The reply is – we will and we’ll! But for that, we’d like to appreciate that we’ve been doing all of it fallacious. All current agent-building frameworks share a typical flaw: they depend on LLMs because the dynamic, autonomous component. Nevertheless, the crucial element we’re missing—what we’d like to create agents which can be each autonomous and reliable—is planning technology. And LLMs are NOT great planners.
But first, what’s “planning”? By “planning” we mean the flexibility to explicitly model alternative courses of motion that result in a desired result and to efficiently explore and exploit these alternatives under budget constraints. Planning ought to be done at each the macro and micro levels. A macro-plan breaks down a task into dependent and independent steps that should be executed to realize the specified consequence. What is usually ignored is the necessity for micro-planning aimed to ensure desired outcomes on the step level. There are various available strategies for increasing reliability and achieving guarantees on the single-step level through the use of more inference-time computing. For instance, you can paraphrase semantic search queries multiple times, you’ll be able to retrieve more context per a given query, can use a bigger model, and you’ll be able to get more inferences from an LLM – all leading to more requirements-satisfying results from which to decide on the very best one. micro-planner can efficiently use inference-time computing to realize the very best results under a given compute and latency budget. To scale the resource investment as needed by the actual task at hand. That way, planful AI systems can mitigate the probabilistic nature of LLMs to realize guaranteed outcomes on the step level. Without such guarantees, we’re back to the compounding error problem that can undermine even the very best macro-level plan.

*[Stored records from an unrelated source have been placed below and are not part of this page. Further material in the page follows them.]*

import Mathlib.Analysis.Complex.Basic
import Mathlib.Analysis.Calculus.Deriv.Basic
import Mathlib.Topology.Covering.Basic
import HarnessLib

/-!
# Uniformization of plane domains: the unit disc covers every plane domain omitting two points

Topic `Literature/Analysis/Complex` — the NAMED FACT (D-0014: a published result not yet proved in the
tree, stated as a `Prop` to be consumed by name and discharged later by `planeDomainDiscCovering_holds`)
behind the uniformization of the hyperbolic Riemann surfaces of genus `≤ 1`:

> **Theorem** (Koebe 1908; Poincaré 1907; elementary proof: Y. Fisher, J. H. Hubbard, B. S. Wittner,
> *A proof of the uniformization theorem for arbitrary plane domains*, Proc. Amer. Math. Soc. **104**
> (1988) 413–418, Theorem p. 413). *If `U ⊂ ℂ` is a connected open set whose complement contains at
> least two points, then the universal covering space of `U` is (analytically isomorphic to) the unit
> disc `𝔻`.*

Equivalently (the disc being simply connected, a holomorphic covering map `𝔻 → U` IS a universal
covering): there is a holomorphic covering map of `U` by the open unit disc.  We type exactly this
existence statement, planar style (a function `f : ℂ → ℂ` holomorphic on `ball 0 1`, mapping the ball
ONTO `U`, whose restriction `ball 0 1 → U` is a covering map in Mathlib's sense `IsCoveringMap`), the
shape of the tree's Riemann mapping theorem `Complex.exists_bijOn_ball_of_isSimplyConnected`
(`Literature/Analysis/Complex/RiemannMapping.lean`), which is the simply connected case.

* `Complex.PlaneDomainDiscCovering` — the named fact (statement only; corollaries such as the
  cofinite case `ℂ ∖ S` live with the consumers).

Intended discharge (abc-iut cell, seat abc-iut-L4-t8, GAP row G-L4t8g7-1, programme «UNIF-G1P»),
following Fisher–Hubbard–Wittner with the tree's assets: normality of the family of holomorphic maps
`𝔻 → ℂ ∖ {0,1}` with prescribed value at `0` (lift through the tree's covering
`isCoveringMap_modularLambda` `λ : ℍ → ℂ ∖ {0,1}`, then Montel `Complex.exists_strictMono_tendstoLocallyUniformlyOn_of_norm_le`);
existence of a map `f : 𝔻 → U`, `f 0 = a`, maximising `‖f′(0)‖` (Hurwitz
`Complex.hurwitz_eqOn_zero_or_forall_ne_zero` keeps the limit inside `U`); the extremal map is a
covering.  CONSUMERS: `Literature/Geometry/Kaehler/` (holomorphic universal covering by the disc of
`T ∖ S`, `T` a complex torus, `S ≠ ∅` finite — via the plane domain `ℂ ∖ π⁻¹(S)`) and
`Literature/AnabelianGeometry/AbsoluteAnabelian/` (the universal-covering hypotheses `IsAutHolDisc` of
[AbsTopIII] Cor. 2.4 / 2.7 at the genuine once-punctured elliptic curves).  Declarations live in the
`Complex` namespace, as in `RiemannMapping.lean`, `Montel.lean`, `Hurwitz.lean`.

## References
* [FisherHubbardWittner1988] Y. Fisher, J. H. Hubbard, B. S. Wittner, Proc. AMS 104 (1988) 413–418.
* [Lin2011ClassicalComplexAnalysisII] I-Hsiung Lin, *Classical Complex Analysis: A Geometric Approach*,
  vol. 2 (2011), (7.6.1) (the uniformization theorem; plane domains are the case of §7.6.2).
-/

noncomputable section

open Set Metric Function

namespace Complex

/-- **Uniformization of plane domains** (Koebe–Poincaré; Fisher–Hubbard–Wittner 1988, Theorem
p. 413: "if `U ⊂ ℂ` is a connected open set whose complement contains at least two points, then the
universal covering space of `U` is the disc"): for every connected open `U ⊆ ℂ` omitting two distinct
points there is `f : ℂ → ℂ`, holomorphic on the open unit disc, mapping the disc onto `U`, whose
restriction `ball 0 1 → U` is a covering map (hence, the disc being simply connected, a holomorphic
universal covering of `U`).  NAMED FACT (typed statement; the tree's proof is pending).
[cite: FisherHubbardWittner1988, Theorem p.413] -/
def PlaneDomainDiscCovering : Prop :=
  ∀ U : Set ℂ, IsOpen U → IsConnected U → (∃ a b : ℂ, a ≠ b ∧ a ∉ U ∧ b ∉ U) →
    ∃ f : ℂ → ℂ, DifferentiableOn ℂ f (ball (0 : ℂ) 1) ∧ SurjOn f (ball (0 : ℂ) 1) U ∧
      ∃ h : MapsTo f (ball (0 : ℂ) 1) U, IsCoveringMap h.restrict

end Complex

end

But why can’t LLMs function planners? In spite of everything, they’re able to translating high-level instructions into reasonable chains of thought or plans defined in natural language or code. The rationale is that planning requires greater than that. Planning requires the flexibility to model alternative courses of motion which will reasonably result in the specified consequence AND to reason concerning the expected utility and expected costs (in compute and/or latency) of every alternative. While LLMs can potentially generate representations of obtainable courses of motion, they can’t predict their corresponding expected utility and costs. For instance, what are the expected utility and costs of using model X vs. model Y to generate a solution per a selected context? What’s the expected utility of in search of a selected piece of knowledge within the indexed documents corpus vs. an API call to the CRM? Your LLM doesn’t begin to have a clue. And for good reason – historical traces of those probabilistic traits are rarely present in the wild and should not included in LLM training data. Additionally they are inclined to be specific to the actual tool and data environment through which the AI system will operate, unlike the overall knowledge that LLMs can acquire. And even when LLMs could predict expected utility and costs, reasoning about them to decide on essentially the most effective plan of action is a logical decision-theoretical deduction, that can not be assumed to be reliably performed by LLMs’ next token predictions.
So what are the missing ingredients for AI planning technology? We’d like planner models that may learn from experience and simulation to explicitly model alternative courses of motion and corresponding utility and value probabilities per a selected task in a selected tool and data environment. We’d like a Plan Definition Language (PDL) that may be used to represent and reason about said courses of motion and probabilities. We’d like an execution engine that may deterministically and efficiently execute a given plan defined in PDL.
Some individuals are already hard at work on delivering on this promise. Until then, keep constructing static chains. Just please don’t call them “agents”.